138. Moseley’s Finger.

by Peter Fraenkel

Sunday afternoon in summer. The year? Probably 1958 or ’59.  I was on the bus, on my way to work at Reuters, the news agency:  An awful job – terrible pay, terrible hours but I was glad to have – at long last –  found a job in England. I would work from 4 p.m. until midnight and then again from 7 a.m. next morning.  The hours between I could spend in a curtainless echoing room in the loft of Reuters’ Fleet Street offices. Sleep was difficult. Heavy lorries thundered past throughout the night, delivering huge rolls of paper. Later they carried away freshly printed newspapers.

Soon after the National Union of Journalists threatened to strike unless the rota was revised. It was.

But before I reached Fleet Street my bus skirted Trafalgar Square. A small crowd had gathered at the foot of Nelson’s Column. On a higher step stood a speaker. I recognised him at once. I had never seen him in the flesh but when he was released from wartime internment the newspapers had carried his photo. During the war years he had been imprisoned as an enemy sympathiser: Sir Oswald Moseley – leader of the British Union of Fascists. But perhaps by then they had already adopted a slightly less provocative name: The Union Movement. And they no longer wore uniforms, though that must have lost them support from some who had joined just for that smart Black Shirt uniform.

I got off my bus. I had a few minutes to spare and to listen, but not too long. The early shift at Reuters could not depart until we – the replacement – had arrived.  I listened. Moseley had a powerful voice but was difficult to hear.  There was a lot of heckling. Some threw missiles but he dodged them well. He obviously had long experience of this.  I heard no denunciation of Jews – which I knew had been his favourite theme in earlier years. Perhaps after those newsreels showing the dead and dying at Auschwitz and Maidanek such crude antisemitism had gone out of fashion – at least for a while.

He paused and placed his hands on his hips, standing defiantly, feet apart, imitating, I think, Mussolini. One gesture, however, was his alone:  that index finger which he pointed at his audience and shook in warning at the fate that would overwhelm Britain. One or two of his listeners laughed and started to imitate his gesture. Before long almost all his listeners were shaking their finger at him. I had to laugh to see so many aping that gesture. He denounced the immigration of foreigners. English stock would be polluted, debased by black migrants. The English would become a bastard race.

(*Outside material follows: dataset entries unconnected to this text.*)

import Summits.QuantumAdvantage.QuantumAdvantage.Theorems.CertDialC
import HarnessLib

/-!
# CertDial (D) — decomp-qadv lens-2 (structural dichotomy: special vs generic), generation 28, part 4/4

Part 4 of NODE «CertDial» (memo in part A's header and `NODE-g28.md`): §6 THEOREM C — LEVEL 0 IS COMPLETE FOR THE SPECIAL CLASSES.  Both special
classes of g27 (`IsParityLocal r`, `IsOffsetCombLocal r`) are INPUT-WISE (`InputWise C P := ∀ x, C x (column of P at x)`: the class never couples two
inputs), and for every input-wise class with satisfiable column conditions the quantifiers SWAP:
`(∀ P ∈ 𝒞, ∃ x ∈ 𝒳, P loses on x) ⟺ (∃ x ∈ 𝒳, ∀ P ∈ 𝒞, P loses on x)` (`inputWise_fails_iff_universal`, pure choice; instances
`parityLocal_fails_iff_universal`, `offsetCombLocal_fails_iff_universal`; hence `pLocalFail_iff_universal`, `offsetCombFail_iff_universal`: the special
pieces ARE «eventually a light universal input exists» — the way g26–g27 proved them is the only way they can hold).  THE DICHOTOMY's other side in the
same language: `generic_no_bounded_witness` (= part C's `no_bounded_universal_family`): for the degree-`≤ D` classes, `D ≥ 1`, not even `M` inputs (any
fixed `M`, `n ≥ (M·w+1)(2M+1)`) defeat every strategy.  Nothing here proves or refutes the generic leaves or 27432.  `lean check` (own closure) rc 0 · 0 sorry ·
0 warning; axioms standard.
-/

set_option linter.dupNamespace false
set_option linter.style.longLine false

noncomputable section
open scoped Classical

namespace Summit.QuantumAdvantage.QuantumAdvantage.Theorems.CertDial
open Finset
open Literature.Computability.QuantumComplexity Literature.Computability.QuantumComplexity.RingHLF
open Summit.QuantumAdvantage.AdviceFreeQNC0
open Literature.Computability.MetaComplexity Literature.Computability.MetaComplexity.Smolensky
open Summit.QuantumAdvantage.QuantumAdvantage.Theorems.RingPeriodFold
  (kvec kernel_pair_of_oddZeros kvec_ne_zero rel_iff_of_kernel_pair)
open Summit.QuantumAdvantage.QuantumAdvantage.Theorems.LightDial (wt lightLosing LightFail mono_singleton_apply)
open Summit.QuantumAdvantage.QuantumAdvantage.Theorems.ParityDial (PGlobalFail OGlobalFail PLocalFail IsParityLocal par ecntOff ocntOff)
open Summit.QuantumAdvantage.AdviceFreeQNC0.LightConeWindowHard (window)
open Summit.QuantumAdvantage.QuantumAdvantage.Theses.ExactnessDial (NoPerfectTwo3)

variable {n : ℕ}

open Summit.QuantumAdvantage.QuantumAdvantage.Theorems.ParityDial (OffsetCombFail IsOffsetCombLocal)

/-! ## §6 Level 0 is COMPLETE for the special classes: the quantifier swap `∀P ∃x ⟺ ∃x ∀P` for input-wise classes -/

/-- an INPUT-WISE class of strategies: membership is a condition on each answer COLUMN `i ↦ P i x` separately (the condition may depend on
the input `x`; e.g. «parity-local of radius r», «offset-comb-local of radius r», «window rule with arbitrary input-global advice»). -/
def InputWise (C : (Fin n → Bool) → (Fin n → ZMod 3) → Prop) (P : Fin n → CubeFn (ZMod 3) n) : Prop := ∀ x, C x (fun i => P i x)

/-- the answer bits of a column. -/
def colAns (c : Fin n → ZMod 3) : Fin n → Bool := fun i => decide (c i = 1)

/-- the answer of a strategy at `x` is the answer of its column at `x`. -/
theorem ans_eq_colAns (P : Fin n → CubeFn (ZMod 3) n) (x : Fin n → Bool) : ans P x = colAns (fun i => P i x) := rfl

/-- ★ THEOREM C (QUANTIFIER SWAP — level-0 certificates are COMPLETE for input-wise classes): if every column condition is satisfiable, then
«every strategy of the class loses on some input of `𝒳`» iff «ONE input of `𝒳` defeats every strategy of the class» (indeed every admissible column).
No finiteness, no degree: pure choice — the class does not couple different inputs. -/
theorem inputWise_fails_iff_universal (C : (Fin n → Bool) → (Fin n → ZMod 3) → Prop) (hC : ∀ x, ∃ c, C x c) (𝒳 : Set (Fin n → Bool)) :
    (∀ P, InputWise C P → ∃ x ∈ 𝒳, ¬ Rel x (ans P x)) ↔ ∃ x ∈ 𝒳, ∀ c, C x c → ¬ Rel x (colAns c) := by
  constructor
  · intro h
    by_contra hne
    push Not at hne
    -- every input of `𝒳` has a winning admissible column: assemble them into one strategy of the class
    choose c₀ hc₀ using hC
    have hsel : ∀ x, ∃ c, C x c ∧ (x ∈ 𝒳 → Rel x (colAns c)) := fun x => by
      by_cases hx : x ∈ 𝒳
      · obtain ⟨c, hc, hR⟩ := hne x hx; exact ⟨c, hc, fun _ => hR⟩
      · exact ⟨c₀ x, hc₀ x, fun h' => (hx h').elim⟩
    choose c hc hwin using hsel
    obtain ⟨x, hx, hR⟩ := h (fun i x => c x i) (fun x => hc x)
    exact hR (by rw [ans_eq_colAns]; exact hwin x hx)
  · rintro ⟨x, hx, hall⟩ P hP
    exact ⟨x, hx, by rw [ans_eq_colAns]; exact hall _ (hP x)⟩

/-- the column condition of the even special class. -/
def ParCol (r : ℕ) (x : Fin n → Bool) (c : Fin n → ZMod 3) : Prop :=
  ∀ i j : Fin n, par i = par j → window r x i = window r x j → (c i = 1 ↔ c j = 1)

/-- the column condition of the odd special class. -/
def CombCol (r : ℕ) (x : Fin n → Bool) (c : Fin n → ZMod 3) : Prop :=
  ∀ i j : Fin n, window r x i = window r x j → ecntOff i x = ecntOff j x → ocntOff i x = ocntOff j x → (c i = 1 ↔ c j = 1)

/-- `IsParityLocal r` IS input-wise (definitionally). -/
theorem isParityLocal_iff_inputWise (r : ℕ) (P : Fin n → CubeFn (ZMod 3) n) : IsParityLocal r P ↔ InputWise (ParCol r) P := Iff.rfl

/-- `IsOffsetCombLocal r` IS input-wise (definitionally). -/
theorem isOffsetCombLocal_iff_inputWise (r : ℕ) (P : Fin n → CubeFn (ZMod 3) n) : IsOffsetCombLocal r P ↔ InputWise (CombCol r) P := Iff.rfl

/-- the zero column is admissible for both. -/
theorem parCol_zero (r : ℕ) (x : Fin n → Bool) : ParCol r x (fun _ => 0) := fun _ _ _ _ => Iff.rfl

/-- the zero column is admissible for both. -/
theorem combCol_zero (r : ℕ) (x : Fin n → Bool) : CombCol r x (fun _ => 0) := fun _ _ _ _ _ => Iff.rfl

/-- ★ even special class: failure on ANY input set is witnessed by ONE universal input of the set. -/
theorem parityLocal_fails_iff_universal (r : ℕ) (𝒳 : Set (Fin n → Bool)) :
    (∀ P, IsParityLocal r P → ∃ x ∈ 𝒳, ¬ Rel x (ans P x)) ↔ ∃ x ∈ 𝒳, ∀ P, IsParityLocal r P → ¬ Rel x (ans P x) := by
  rw [show (∀ P, IsParityLocal r P → ∃ x ∈ 𝒳, ¬ Rel x (ans P x)) ↔ (∀ P, InputWise (ParCol r) P → ∃ x ∈ 𝒳, ¬ Rel x (ans P x)) from Iff.rfl,
    inputWise_fails_iff_universal (ParCol r) (fun x => ⟨_, parCol_zero r x⟩) 𝒳]
  constructor
  · rintro ⟨x, hx, h⟩
    exact ⟨x, hx, fun P hP => by rw [ans_eq_colAns]; exact h _ (hP x)⟩
  · rintro ⟨x, hx, h⟩
    refine ⟨x, hx, fun c hc => ?_⟩
    -- extend the column `c` at `x` by zero columns elsewhere: a parity-local strategy
    have hP : IsParityLocal r (fun i y => if y = x then c i else 0) := by
      intro y i j hp hw
      by_cases hy : y = x
      · subst hy; simpa using hc i j hp hw
      · simp [hy]
    have := h _ hP
    rwa [ans_eq_colAns, show (fun i => (fun i y => if y = x then c i else (0 : ZMod 3)) i x) = c from funext fun i => by simp] at this

/-- ★ odd special class: the same swap. -/
theorem offsetCombLocal_fails_iff_universal (r : ℕ) (𝒳 : Set (Fin n → Bool)) :
    (∀ P, IsOffsetCombLocal r P → ∃ x ∈ 𝒳, ¬ Rel x (ans P x)) ↔ ∃ x ∈ 𝒳, ∀ P, IsOffsetCombLocal r P → ¬ Rel x (ans P x) := by
  rw [show (∀ P, IsOffsetCombLocal r P → ∃ x ∈ 𝒳, ¬ Rel x (ans P x)) ↔ (∀ P, InputWise (CombCol r) P → ∃ x ∈ 𝒳, ¬ Rel x (ans P x))
      from Iff.rfl, inputWise_fails_iff_universal (CombCol r) (fun x => ⟨_, combCol_zero r x⟩) 𝒳]
  constructor
  · rintro ⟨x, hx, h⟩
    exact ⟨x, hx, fun P hP => by rw [ans_eq_colAns]; exact h _ (hP x)⟩
  · rintro ⟨x, hx, h⟩
    refine ⟨x, hx, fun c hc => ?_⟩
    have hP : IsOffsetCombLocal r (fun i y => if y = x then c i else 0) := by
      intro y i j hw hE hO
      by_cases hy : y = x
      · subst hy; simpa using hc i j hw hE hO
      · simp [hy]
    have := h _ hP
    rwa [ans_eq_colAns, show (fun i => (fun i y => if y = x then c i else (0 : ZMod 3)) i x) = c from funext fun i => by simp] at this

/-- ★ COROLLARY: the even special piece IS «eventually a light universal input exists» — level 0 is not only how g27 proved `PLocalFail`,
it is the ONLY way it can hold. -/
theorem pLocalFail_iff_universal (r w : ℕ) : PLocalFail r w ↔
    ∃ n₀ : ℕ, ∀ n ≥ n₀, n % 2 = 0 → ∃ x : Fin n → Bool, OddZeros x ∧ LightDial.wt x ≤ w ∧
      ∀ P : Fin n → CubeFn (ZMod 3) n, IsParityLocal r P → ¬ Rel x (ans P x) := by
  unfold PLocalFail
  refine exists_congr fun n₀ => forall_congr' fun n => forall_congr' fun _ => forall_congr' fun _ => ?_
  have h := parityLocal_fails_iff_universal (n := n) r {x | OddZeros x ∧ LightDial.wt x ≤ w}
  simp only [Set.mem_setOf_eq] at h
  constructor
  · intro H
    obtain ⟨x, ⟨hx, hxw⟩, hall⟩ := h.1 fun P hP => by obtain ⟨x, hx, hxw, hR⟩ := H P hP; exact ⟨x, ⟨hx, hxw⟩, hR⟩
    exact ⟨x, hx, hxw, hall⟩
  · rintro ⟨x, hx, hxw, hall⟩ P hP
    exact ⟨x, hx, hxw, hall P hP⟩

/-- ★ and the odd special piece likewise. -/
theorem offsetCombFail_iff_universal (r w : ℕ) : OffsetCombFail r w ↔
    ∃ n₀ : ℕ, ∀ n ≥ n₀, n % 2 = 1 → ∃ x : Fin n → Bool, OddZeros x ∧ LightDial.wt x ≤ w ∧
      ∀ P : Fin n → CubeFn (ZMod 3) n, IsOffsetCombLocal r P → ¬ Rel x (ans P x) := by
  unfold OffsetCombFail
  refine exists_congr fun n₀ => forall_congr' fun n => forall_congr' fun _ => forall_congr' fun _ => ?_
  have h := offsetCombLocal_fails_iff_universal (n := n) r {x | OddZeros x ∧ LightDial.wt x ≤ w}
  simp only [Set.mem_setOf_eq] at h
  constructor
  · intro H
    obtain ⟨x, ⟨hx, hxw⟩, hall⟩ := h.1 fun P hP => by obtain ⟨x, hx, hxw, hR⟩ := H P hP; exact ⟨x, ⟨hx, hxw⟩, hR⟩
    exact ⟨x, hx, hxw, hall⟩
  · rintro ⟨x, hx, hxw, hall⟩ P hP
    exact ⟨x, hx, hxw, hall P hP⟩

/-! ### §6b … and FAILS MAXIMALLY for the generic classes (Corollary B′ in the same language) -/

/-- ★★ THE DICHOTOMY, generic side: for the degree-`≤ D` class (`D ≥ 1`) the swapped statement «a bounded set of light odd-class inputs defeats every
strategy» is FALSE at every large length — for every `M`, eventually no `M` inputs of weight `≤ w` defeat all degree-`≤ D` strategies (indeed one
strategy wins them all).  Together with `parityLocal_fails_iff_universal`: on the special side `∀P ∃x` collapses to `∃x ∀P` (one input), on the
generic side not even `∃ (M inputs) ∀P` is available, for any fixed `M`. -/
theorem generic_no_bounded_witness (M w : ℕ) {n : ℕ} (hn : 3 ≤ n) (hn' : (M * w + 1) * (2 * M + 1) ≤ n) {D : ℕ} (hD : 1 ≤ D)
    (𝒳 : Finset (Fin n → Bool)) (hM : 𝒳.card ≤ M) (hX : ∀ x ∈ 𝒳, OddZeros x ∧ LightDial.wt x ≤ w) :
    ¬ ∀ P : Fin n → CubeFn (ZMod 3) n, (∀ i, P i ∈ lowDeg (ZMod 3) n D) → ∃ x ∈ 𝒳, ¬ Rel x (ans P x) := by
  intro h
  obtain ⟨P, hP, hwin⟩ := no_bounded_universal_family M w hn hn' hD 𝒳 hM hX
  obtain ⟨x, hx, hR⟩ := h P hP
  exact hR (hwin x hx)

end Summit.QuantumAdvantage.QuantumAdvantage.Theorems.CertDial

My shift was due to start. I had to leave. At Reuters a colleague told me, Moseley was hoping to revive the Union of Fascists. My colleague didn’t think it would work. He was right.

A little later I read that Mosley had gone off to live in France. He owned an estate there.  He was apparently never short of money. None of his property had been confiscated even when he was interned as an enemy sympathiser. He was, they said, back to seducing women.